## Exercise requirements
Which lines run from the line with "charZero_of_injective_algebraMap (algebraMap (v.adicCompletion" through the line with "have hβroot : β" in the entries below? Print them exactly, both ends included, and nothing more.

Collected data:
/-- **The inertia group of `K̄_v/K_v` fixes `√c` for a `v`-unit `c ≡ 1 (mod 4𝓞_v)`**, at ANY finite place `v`
(also `v ∣ 2`): for `𝔐` a prime of the local absolute integers `\bar 𝓞_v` above `𝓂_v`, `σ ∈ I_𝔐 ≤ Γ_{F_v}`,
`c = 1 + 4d ∈ 𝓞_v ∖ 𝓂_v` and `α ∈ K̄_v` with `α² = c`: `σ • α = α`. Proof: `β = (1 + α)/2` is a root of
`X² − X − d`, so `β ∈ \bar 𝓞_v` and `σβ − β ∈ 𝔐`; `σα = ±α`, and `σα = −α` gives `σβ − β = 1 − 2β = −α ∈ 𝔐`,
whence `c = α² ∈ 𝔐 ∩ 𝓞_v = 𝓂_v`, a contradiction. (`F_v(√c)/F_v` is unramified: for `v ∤ 2` this is the
unit criterion, for `v ∣ 2` the congruence `c ≡ 1 mod 4`.) [cite: NeukirchANT1999, Ch. II Prop. (7.13) and
Ch. V Lemma (3.4)] [cite: SerreLocalFields1979, Ch. IV §2] -/
theorem smul_eq_of_mem_localInertia_of_sq_eq_one_add_four_mul {𝔐 : Ideal (v.localAbsIntegers)}
    (h𝔐 : 𝔐 ∈ v.localPrimesAbove) {σ : absoluteGaloisGroup (v.adicCompletion F)}
    (hσ : σ ∈ 𝔐.inertia (absoluteGaloisGroup (v.adicCompletion F)))
    {c d : v.adicCompletionIntegers F} (hcd : c = 1 + 4 * d)
    (hc : c ∉ IsLocalRing.maximalIdeal (v.adicCompletionIntegers F))
    {α : AlgebraicClosure (v.adicCompletion F)}
    (hα : α ^ 2 = algebraMap (v.adicCompletionIntegers F) (AlgebraicClosure (v.adicCompletion F)) c) :
    σ • α = α := by
  haveI : 𝔐.IsPrime := h𝔐.1
  haveI : 𝔐.LiesOver (IsLocalRing.maximalIdeal (v.adicCompletionIntegers F)) := h𝔐.2
  haveI : CharZero (v.adicCompletion F) :=
    charZero_of_injective_algebraMap (algebraMap F (v.adicCompletion F)).injective
  haveI : CharZero (AlgebraicClosure (v.adicCompletion F)) :=
    charZero_of_injective_algebraMap (algebraMap (v.adicCompletion F) _).injective
  have h2 : (2 : AlgebraicClosure (v.adicCompletion F)) ≠ 0 := two_ne_zero
  have h4 : (4 : AlgebraicClosure (v.adicCompletion F)) ≠ 0 := by
    rw [show (4 : AlgebraicClosure (v.adicCompletion F)) = 2 * 2 by norm_num]; exact mul_ne_zero h2 h2
  -- the algebraic integer `β = (1 + α)/2`, a root of `X² - X - d`
  obtain ⟨β, h2β⟩ : ∃ β : AlgebraicClosure (v.adicCompletion F), 2 * β = 1 + α :=
    ⟨(1 + α) / 2, mul_div_cancel₀ _ h2⟩
  have hαβ : α = 2 * β - 1 := by linear_combination -h2β
  have hαd : α ^ 2 = 1 + 4 * algebraMap (v.adicCompletionIntegers F) (AlgebraicClosure (v.adicCompletion F)) d := by
    rw [hα, hcd, map_add, map_one, map_mul, map_ofNat]
  have hβroot : β ^ 2 - β - algebraMap (v.adicCompletionIntegers F) (AlgebraicClosure (v.adicCompletion F)) d = 0 := by
    have h : (4 : AlgebraicClosure (v.adicCompletion F)) *
        (β ^ 2 - β - algebraMap (v.adicCompletionIntegers F) (AlgebraicClosure (v.adicCompletion F)) d) = 0 := by
      rw [hαβ] at hαd
      linear_combination hαd
    exact (mul_eq_zero.mp h).resolve_left h4
  have hβint : β ∈ v.localAbsIntegers := by
    change β ∈ absIntegers (v.adicCompletionIntegers F) (v.adicCompletion F)
    rw [absIntegers, mem_integralClosure_iff]
    refine ⟨Polynomial.X ^ 2 - (Polynomial.X + Polynomial.C d), ?_, ?_⟩
    · refine (Polynomial.monic_X_pow 2).sub_of_left ?_
      rw [Polynomial.degree_X_pow, Polynomial.degree_X_add_C]
      exact_mod_cast one_lt_two
    · rw [← hβroot]
      simp only [Polynomial.eval₂_sub, Polynomial.eval₂_add, Polynomial.eval₂_X_pow, Polynomial.eval₂_X,
        Polynomial.eval₂_C]
      ring
  set z : v.localAbsIntegers := ⟨β, hβint⟩ with hzdef
  -- `σ • z - z ∈ 𝔐`
  have h1 : σ • z - z ∈ 𝔐 := by
    have hσ' := hσ
    rw [Ideal.inertia, AddSubgroup.mem_inertia] at hσ'
    exact hσ' z
  have hcoe : ((σ • z : v.localAbsIntegers) : AlgebraicClosure (v.adicCompletion F)) = σ • β := by
    simp [hzdef, integralClosure.coe_smul]
  -- `σ` fixes `F_v`, so `σ α = ± α`
  have hσc : σ • (algebraMap (v.adicCompletionIntegers F) (AlgebraicClosure (v.adicCompletion F)) c) =
      algebraMap (v.adicCompletionIntegers F) (AlgebraicClosure (v.adicCompletion F)) c := by
    rw [IsScalarTower.algebraMap_apply (v.adicCompletionIntegers F) (v.adicCompletion F)
      (AlgebraicClosure (v.adicCompletion F)), absoluteGaloisGroup.smul_def, AlgEquiv.commutes]
  have hσ2 : σ • (2 : AlgebraicClosure (v.adicCompletion F)) = 2 := by
    rw [absoluteGaloisGroup.smul_def]; exact map_ofNat _ 2
  have hsq : (σ • α) ^ 2 = α ^ 2 := by rw [← smul_pow', hα, hσc]
  rcases sq_eq_sq_iff_eq_or_eq_neg.mp hsq with h | h
  · exact h
  · exfalso
    -- then `σ β = 1 - β`, `1 - 2 z ∈ 𝔐`, and `(1 - 2 z)² = c ∈ 𝔐 ∩ 𝓞_v = 𝓂_v`
    have hσβ : σ • β = 1 - β := by
      have h' : 2 * (σ • β) = 2 * (1 - β) := by
        have h'' : σ • (2 * β) = 1 + σ • α := by rw [h2β, smul_add, smul_one]
        rw [smul_mul', hσ2, h] at h''
        linear_combination h'' + h2β
      exact mul_left_cancel₀ h2 h'
    have hz : σ • z - z = 1 - (z + z) := Subtype.ext (by
      rw [Subalgebra.coe_sub, hcoe, hσβ, Subalgebra.coe_sub, Subalgebra.coe_one, Subalgebra.coe_add]
      simp only [hzdef]
      ring)
    have h3 : (1 - (z + z)) ^ 2 = algebraMap (v.adicCompletionIntegers F) v.localAbsIntegers c :=
      Subtype.ext (by
        rw [Subalgebra.coe_pow, Subalgebra.coe_sub, Subalgebra.coe_one, Subalgebra.coe_add,
          Subalgebra.coe_algebraMap, ← hα, hαβ]
        simp only [hzdef]
        ring)
    have h5 : algebraMap (v.adicCompletionIntegers F) v.localAbsIntegers c ∈ 𝔐 := by
      rw [← h3, sq, ← hz]
      exact 𝔐.mul_mem_left _ h1
    apply hc
    rw [show IsLocalRing.maximalIdeal (v.adicCompletionIntegers F) =
        𝔐.comap (algebraMap (v.adicCompletionIntegers F) v.localAbsIntegers) from Ideal.LiesOver.over,
      Ideal.mem_comap]
    exact h5
import Mathlib
import Summits.ValiantsHypothesis.ValiantsHypothesis.Theorems.NewtonTauWeak.Negative.Zonogon
import Summits.ValiantsHypothesis.ValiantsHypothesis.Theorems.NewtonUnitEquationsNewtonTauWeakResidueDesignT2
import Summits.ValiantsHypothesis.ValiantsHypothesis.Theorems.NewtonUnitEquationsNewtonTauWeakGradedDesignT2

/-!
# `NewtonUnitEquationsNewtonTauWeakCyclicT2Instance` — cyclic T2-instance: the binomial T2 bound controls every cyclically weighted level set

Registered stub `stub_cyclicT2Instance` of line `binomial-normal-form` (crux `NewtonTauWeak`, stmt-ValiantsHypothesis-5904, lead c6,
namespace `RungC6` of `Cruxes/NewtonTauWeak/Lines/binomial_normal_form.lean`, wave 3 = stub-critic plan
`Cruxes/NewtonTauWeak/STUB-PLAN-stub_binomialNewtonTauCommon.md` Tier 1).

Setting.  A dissociated exponent list `d j ∈ ℕ²` (`j : Fin N`; all subset sums distinct), weights `g j ∈ ℕ`, a
modulus `q ≥ 1` and a residue `r`; the *cyclic (residue) level set* is
`X_{r mod q} = {Σ_{j∈J} d_j : Σ_{j∈J} g_j ≡ r (mod q)} ⊆ ℕ²`.  The hypothesis `hT2` is the binomial normal form
inequality T2 with a FIXED exponent `b`: a sum of `K` scalar multiples of products of `N` binomials
`1 − ρ_{lj} X^{d_j}` over a common exponent list has at most `(K N + 2)^b` Newton vertices.

Claim (cyclic twin of `stub_levelSetOfT2`).  `#ext conv X_{r mod q} ≤ (q N + 2)^b`.

Proof.  Let `ζ` be a primitive `q`-th root of unity (`Complex.isPrimitiveRoot_exp`) and consider the
residue-ISOLATING cyclic design with `K = q` products
`f = Σ_{t<q} c_t Π_j (1 − (ζ^t)^{g_j} X^{d_j})`, `c_t = ζ^{−t r} / q`.
* (`CyclicT2InstanceAux.charSum_pow_eq`)  Character orthogonality (`ResidueDesignT2Aux.charSum_eq`):
  `Σ_{t<q} ζ^{−t r} / q · (ζ^t)^n = [n ≡ r (mod q)]`.
* (`CyclicT2InstanceAux.coeff_cyclic_subsetSum`)  `f` is a graded design with nodes `u_t = ζ^t`, so at a subset
  sum `Σ_J d` only `T = J` contributes (dissociation) and the grading collects into one power
  (`GradedDesignT2Aux.coeff_graded_subsetSum`): `coeff_{Σ_J d} f = (−1)^{|J|} · [Σ_J g_j ≡ r (mod q)]`.
* (`CyclicT2InstanceAux.support_cyclic_design`)  Off the subset sums every expanded summand vanishes
  (`GradedDesignT2Aux.coeff_graded`), so `supp f` is EXACTLY the cyclic level set `X_{r mod q}`.
* Hence `#ext conv X_{r mod q} = vert f ≤ (q N + 2)^b` by `hT2`.

Everything is folklore (character orthogonality, expansion of binomial products); no named facts, no citations,
no `def`s.
-/

-- Sub = Summit single-conjunct layout: the duplicated namespace component is mandated by the tree.
set_option linter.dupNamespace false

noncomputable section

open scoped BigOperators
open MvPolynomial
open Summit.ValiantsHypothesis.ValiantsHypothesis.Theorems.NewtonTauWeak.Negative (vert)

namespace Summit.ValiantsHypothesis.ValiantsHypothesis.Theorems.NewtonUnitEquationsNewtonTauWeak

namespace CyclicT2InstanceAux

/-- **Character orthogonality along a grading.**  For a primitive `q`-th root of unity `ζ` (`q ≥ 1`) and
naturals `n r`, `Σ_{t < q} ζ^{−t r} / q · (ζ^t)^n = [n ≡ r (mod q)]` (`ResidueDesignT2Aux.charSum_eq` after
`(ζ^t)^n = ζ^{t n}`). [folklore] -/
theorem charSum_pow_eq (q : ℕ) (hq : 1 ≤ q) (ζ : ℂ) (hζ : IsPrimitiveRoot ζ q) (n r : ℕ) :
    ∑ t : Fin q, ζ⁻¹ ^ ((t : ℕ) * r) / (q : ℂ) * (ζ ^ (t : ℕ)) ^ n =
      if n % q = r % q then 1 else 0 := by
  rw [← ResidueDesignT2Aux.charSum_eq q hq ζ hζ n r]
  exact Finset.sum_congr rfl fun t _ => by rw [← pow_mul]

/-- **Coefficient formula of the residue-isolating cyclic design on a dissociated frame.**  The design
`f = Σ_{t<q} ζ^{−t r}/q · Π_j (1 − (ζ^t)^{g_j} X^{d_j})` is a graded design with nodes `ζ^t`, so
`coeff_{Σ_J d} f = (−1)^{|J|} · Σ_t ζ^{−t r}/q · (ζ^t)^{Σ_J g_j} = (−1)^{|J|} · [Σ_J g_j ≡ r (mod q)]`
(`GradedDesignT2Aux.coeff_graded_subsetSum`, `charSum_pow_eq`). [folklore] -/
theorem coeff_cyclic_subsetSum {N q : ℕ} (hq : 1 ≤ q) (ζ : ℂ) (hζ : IsPrimitiveRoot ζ q) (r : ℕ)
    (g : Fin N → ℕ) (d : Fin N → (Fin 2 →₀ ℕ))
    (hdis : ∀ J J' : Finset (Fin N), ∑ j ∈ J, d j = ∑ j ∈ J', d j → J = J') (J : Finset (Fin N)) :
    coeff (∑ j ∈ J, d j) (∑ t : Fin q, C (ζ⁻¹ ^ ((t : ℕ) * r) / (q : ℂ)) *
        ∏ j, (1 - C ((ζ ^ (t : ℕ)) ^ g j * 1) * monomial (d j) 1)) =
      (-1 : ℂ) ^ J.card * if (∑ j ∈ J, g j) % q = r % q then 1 else 0 := by
  rw [GradedDesignT2Aux.coeff_graded_subsetSum g (fun t : Fin q => ζ ^ (t : ℕ))
    (fun t : Fin q => ζ⁻¹ ^ ((t : ℕ) * r) / (q : ℂ)) (fun _ => 1) d hdis J, charSum_pow_eq q hq ζ hζ _ r,
    Finset.prod_const]

/-- **Support of the residue-isolating cyclic design** = the cyclic level set
`{Σ_J d : Σ_J g_j ≡ r (mod q)}`: off the subset sums every raw summand vanishes (`GradedDesignT2Aux.coeff_graded`),
and at a subset sum the coefficient is `(−1)^{|J|} ≠ 0` times the residue indicator
(`coeff_cyclic_subsetSum`). [folklore] -/
theorem support_cyclic_design {N q : ℕ} (hq : 1 ≤ q) (ζ : ℂ) (hζ : IsPrimitiveRoot ζ q) (r : ℕ)
    (g : Fin N → ℕ) (d : Fin N → (Fin 2 →₀ ℕ))
    (hdis : ∀ J J' : Finset (Fin N), ∑ j ∈ J, d j = ∑ j ∈ J', d j → J = J') :
    (∑ t : Fin q, C (ζ⁻¹ ^ ((t : ℕ) * r) / (q : ℂ)) *
        ∏ j, (1 - C ((ζ ^ (t : ℕ)) ^ g j * 1) * monomial (d j) 1)).support =
      ((Finset.univ.filter fun J : Finset (Fin N) => (∑ j ∈ J, g j) % q = r % q).image
        fun J => ∑ j ∈ J, d j : Finset (Fin 2 →₀ ℕ)) := by
  have hpow : ∀ J : Finset (Fin N), (-1 : ℂ) ^ J.card ≠ 0 := fun J =>
    pow_ne_zero _ (neg_ne_zero.mpr one_ne_zero)
  ext e
  simp only [mem_support_iff, Finset.mem_image, Finset.mem_filter, Finset.mem_univ, true_and]
  constructor
  · intro he
    by_cases hex : ∃ J : Finset (Fin N), ∑ j ∈ J, d j = e
    · obtain ⟨J, rfl⟩ := hex
      rw [coeff_cyclic_subsetSum hq ζ hζ r g d hdis J] at he
      refine ⟨J, ?_, rfl⟩
      by_contra hJ
      exact he (by rw [if_neg hJ, mul_zero])
    · refine absurd ?_ he
      rw [GradedDesignT2Aux.coeff_graded]
      exact Finset.sum_eq_zero fun t _ => Finset.sum_eq_zero fun T _ => if_neg fun hT => hex ⟨T, hT⟩
  · rintro ⟨J, hJ, rfl⟩
    rw [coeff_cyclic_subsetSum hq ζ hζ r g d hdis J, if_pos hJ, mul_one]
    exact hpow J

end CyclicT2InstanceAux

/-- **The cyclic T2-instance (cyclic twin of the level-set reduction).**  If the binomial normal form
inequality T2 holds with exponent `b` — every sum of `K` scalar multiples of products of `N` binomials
`1 − ρ_{lj} X^{d_j}` over a common exponent list has at most `(K N + 2)^b` Newton vertices — then on a
dissociated exponent list `d` every cyclic level set `X_{r mod q} = {Σ_J d_j : Σ_J g_j ≡ r (mod q)}` (`q ≥ 1`)
has at most `(q N + 2)^b` hull vertices.  Proof: for a primitive `q`-th root of unity `ζ` the
residue-isolating cyclic design `Σ_{t<q} ζ^{−t r}/q · Π_j (1 − (ζ^t)^{g_j} X^{d_j})` (`K = q` products) has
coefficient `±[Σ_J g_j ≡ r (mod q)]` at `Σ_J d_j` by character orthogonality, hence support exactly
`X_{r mod q}`, and `hT2` bounds its vertex count. [folklore] -/
theorem stub_cyclicT2Instance (b : ℕ)
    (hT2 : ∀ (K N : ℕ) (c : Fin K → ℂ) (ρ : Fin K → Fin N → ℂ) (d : Fin N → (Fin 2 →₀ ℕ)),
      vert (∑ l, C (c l) * ∏ j, (1 - C (ρ l j) * monomial (d j) 1)) ≤ (K * N + 2) ^ b)
    (N q r : ℕ) (hq : 1 ≤ q) (g : Fin N → ℕ) (d : Fin N → (Fin 2 →₀ ℕ))
    (hdis : ∀ J J' : Finset (Fin N), ∑ j ∈ J, d j = ∑ j ∈ J', d j → J = J') :
    (Set.extremePoints ℝ (convexHull ℝ ((fun e : Fin 2 →₀ ℕ => fun i : Fin 2 => ((e i : ℕ) : ℝ)) ''
      (((Finset.univ.filter fun J : Finset (Fin N) => (∑ j ∈ J, g j) % q = r % q).image
        fun J => ∑ j ∈ J, d j : Finset (Fin 2 →₀ ℕ)) : Set (Fin 2 →₀ ℕ))))).ncard ≤ (q * N + 2) ^ b := by
  -- a primitive `q`-th root of unity
  obtain ⟨ζ, hζ⟩ : ∃ ζ : ℂ, IsPrimitiveRoot ζ q := ⟨_, Complex.isPrimitiveRoot_exp q (by omega)⟩
  -- T2 for the residue-isolating cyclic design (`K = q` products), whose support is exactly `X_{r mod q}`.
  have key : vert (∑ t : Fin q, C (ζ⁻¹ ^ ((t : ℕ) * r) / (q : ℂ)) *
      ∏ j, (1 - C ((ζ ^ (t : ℕ)) ^ g j * 1) * monomial (d j) 1)) ≤ (q * N + 2) ^ b :=
    hT2 q N (fun t => ζ⁻¹ ^ ((t : ℕ) * r) / (q : ℂ)) (fun t j => (ζ ^ (t : ℕ)) ^ g j * 1) d
  unfold vert at key
  rwa [CyclicT2InstanceAux.support_cyclic_design hq ζ hζ r g d hdis] at key

end Summit.ValiantsHypothesis.ValiantsHypothesis.Theorems.NewtonUnitEquationsNewtonTauWeak

end
import Summits.HubbardSuperconductivity.HubbardSuperconductivity.Theorems.AnisotropyChordTransferFibre3FinXBSym

/-!
# Route `AnisotropyChord` / H0 rotor rung: FIN combined (rows `N₁` + C) certificate at `L = 19` — cell facts, part `dr`

Kernel facts `xbcCellAny 19 (49/50) 20 la lb (c, bn) = true` (via the symmetric-table evaluator `xbcCellAnyW` of `…FinXBSym`: `rw [← xbcCellAnyW_eq]; decide +kernel`, zero data) for 1 λ-cells of the per-`L` cover
(`…FinXCCover.xbcCheck`; cell design: p3 g6 (g5 generator) scratch `xbc_design.py`, mirrors `xb_mirror.py`/`xc_mirror.py`); assembled in `…FinXBCNineteen`.
Prover seat `hubbard-h0-rotor-p3` g5; helper for piece A = stmt-HubbardSuperconductivity-23918 of rung 19089 (`--supports`, helper class).
WHAT THIS IS NOT: nothing here proves superconductivity in the Hubbard model (rotor TARGET as worded stays FALSE, g15 verdict); kernel facts for the FIN certificate of two hypotheses (rows `N₁`, C) of ONE conditional reduction.  Tree imports only; no sorry, no new axioms.
-/

set_option linter.dupNamespace false

namespace Summit.HubbardSuperconductivity.HubbardSuperconductivity.Theorems.AnisotropyChord.Transfer.Fibre3

namespace FinXB

set_option maxHeartbeats 4000000 in
/-- kernel fact: cell 135 at `L = 19` (certified, c = (1/2 : ℚ), b = 24/20). [folklore] -/
theorem xbc19_135 : xbcCellAny 19 (49/50 : ℚ) 20 4277901876083550 4384849422985639 ((1/2 : ℚ), (24 : ℕ)) = true := by
  rw [← xbcCellAnyW_eq]
  decide +kernel

end FinXB

end Summit.HubbardSuperconductivity.HubbardSuperconductivity.Theorems.AnisotropyChord.Transfer.Fibre3
/-- **`H¹(A(ℂ); ℂ) = ⊕_{P(ρ)=0} V_ρ` has an eigenbasis** when `P(φ) = 0` in `End A` for a `P ∈ ℤ[T]`
irreducible over `ℚ`: `P` is separable, so `φ^*|H¹` is semisimple (Mathlib
`Module.End.isSemisimple_of_squarefree_aeval_eq_zero`, `IsSemisimple.iSup_eigenspace_eq_top`), and
the eigenvalues are roots of `P` (`Module.End.aeval_apply_of_hasEigenvector`); a basis adapted to
the (independent, spanning) eigenspaces is `DirectSum.IsInternal.collectedBasis` — Moonen–Zarhin's
"`V_ℂ = ⊕_{σ ∈ Σ_F} V_{ℂ,σ}`". [cite: MoonenZarhin1998WeilClasses, §1] -/
theorem exists_eigenbasis_complexBetti_one {φ : A ⟶ A} {P : Polynomial ℤ}
    (hPirr : Irreducible (P.map (Int.castRingHom ℚ)))
    (hφ : Polynomial.eval₂ (Int.castRingHom (CategoryTheory.End A)) (φ : CategoryTheory.End A) P = 0) :
    ∃ (N : ℕ) (b : Module.Basis (Fin N) ℂ (complexBetti A.X 1)) (lam : Fin N → ℂ),
      (∀ i, Polynomial.eval₂ (Int.castRingHom ℂ) (lam i) P = 0) ∧
      ∀ i, b i ∈ Module.End.eigenspace (complexBetti.map φ.hom.hom.hom 1).hom (lam i) := by
  classical
  haveI := finite_complexBetti_abelianVariety A 1
  set F : Module.End ℂ (complexBetti A.X 1) := (complexBetti.map φ.hom.hom.hom 1).hom with hFdef
  have hP0 : P ≠ 0 := fun h => hPirr.ne_zero (by rw [h, Polynomial.map_zero])
  have hsepC : (P.map (Int.castRingHom ℂ)).Separable := by
    rw [map_castRingHom_complex_eq]; exact hPirr.separable.map
  have hF : aeval F (P.map (Int.castRingHom ℂ)) = 0 := aeval_hom_complexBetti_map_one_eq_zero hφ
  have hss : F.IsSemisimple :=
    Module.End.isSemisimple_of_squarefree_aeval_eq_zero hsepC.squarefree hF
  have htop : ⨆ μ, F.eigenspace μ = ⊤ := hss.iSup_eigenspace_eq_top
  -- eigenvalues are roots of `P`
  have hroot : ∀ μ, F.eigenspace μ ≠ ⊥ → Polynomial.eval₂ (Int.castRingHom ℂ) μ P = 0 := by
    intro μ hμ
    obtain ⟨v, hv, hv0⟩ := (Submodule.ne_bot_iff _).1 hμ
    have h := Module.End.aeval_apply_of_hasEigenvector (f := F) (p := P.map (Int.castRingHom ℂ))
      (Module.End.hasEigenvector_iff.2 ⟨hv, hv0⟩)
    rw [hF, LinearMap.zero_apply, Polynomial.eval_map] at h
    exact (smul_eq_zero.1 h.symm).resolve_right hv0
  -- the internal direct sum over the finite set of roots
  let Z : Finset ℂ := (P.map (Int.castRingHom ℂ)).roots.toFinset
  let V : Z → Submodule ℂ (complexBetti A.X 1) := fun ρ => F.eigenspace (ρ : ℂ)
  have hind : iSupIndep V := (Module.End.eigenspaces_iSupIndep F).comp Subtype.val_injective
  have hsup : iSup V = ⊤ := by
    refine le_antisymm le_top ?_
    rw [← htop]
    refine iSup_le fun μ => ?_
    by_cases hμ : F.eigenspace μ = ⊥
    · rw [hμ]; exact bot_le
    · exact le_iSup V ⟨μ, (mem_roots_toFinset_map_iff hP0 μ).2 (hroot μ hμ)⟩
  have hint : DirectSum.IsInternal V := DirectSum.isInternal_submodule_of_iSupIndep_of_iSup_eq_top hind hsup
  let bS := hint.collectedBasis fun ρ => Module.finBasis ℂ (V ρ)
  let e := Fintype.equivFin (Σ ρ : Z, Fin (Module.finrank ℂ (V ρ)))
  refine ⟨_, bS.reindex e, fun i => ((e.symm i).1 : ℂ),
    fun i => (mem_roots_toFinset_map_iff hP0 _).1 (e.symm i).1.2, fun i => ?_⟩
  rw [Module.Basis.reindex_apply]
  exact hint.collectedBasis_mem _ _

## Your response
    charZero_of_injective_algebraMap (algebraMap (v.adicCompletion F) _).injective
  have h2 : (2 : AlgebraicClosure (v.adicCompletion F)) ≠ 0 := two_ne_zero
  have h4 : (4 : AlgebraicClosure (v.adicCompletion F)) ≠ 0 := by
    rw [show (4 : AlgebraicClosure (v.adicCompletion F)) = 2 * 2 by norm_num]; exact mul_ne_zero h2 h2
  -- the algebraic integer `β = (1 + α)/2`, a root of `X² - X - d`
  obtain ⟨β, h2β⟩ : ∃ β : AlgebraicClosure (v.adicCompletion F), 2 * β = 1 + α :=
    ⟨(1 + α) / 2, mul_div_cancel₀ _ h2⟩
  have hαβ : α = 2 * β - 1 := by linear_combination -h2β
  have hαd : α ^ 2 = 1 + 4 * algebraMap (v.adicCompletionIntegers F) (AlgebraicClosure (v.adicCompletion F)) d := by
    rw [hα, hcd, map_add, map_one, map_mul, map_ofNat]
  have hβroot : β ^ 2 - β - algebraMap (v.adicCompletionIntegers F) (AlgebraicClosure (v.adicCompletion F)) d = 0 := by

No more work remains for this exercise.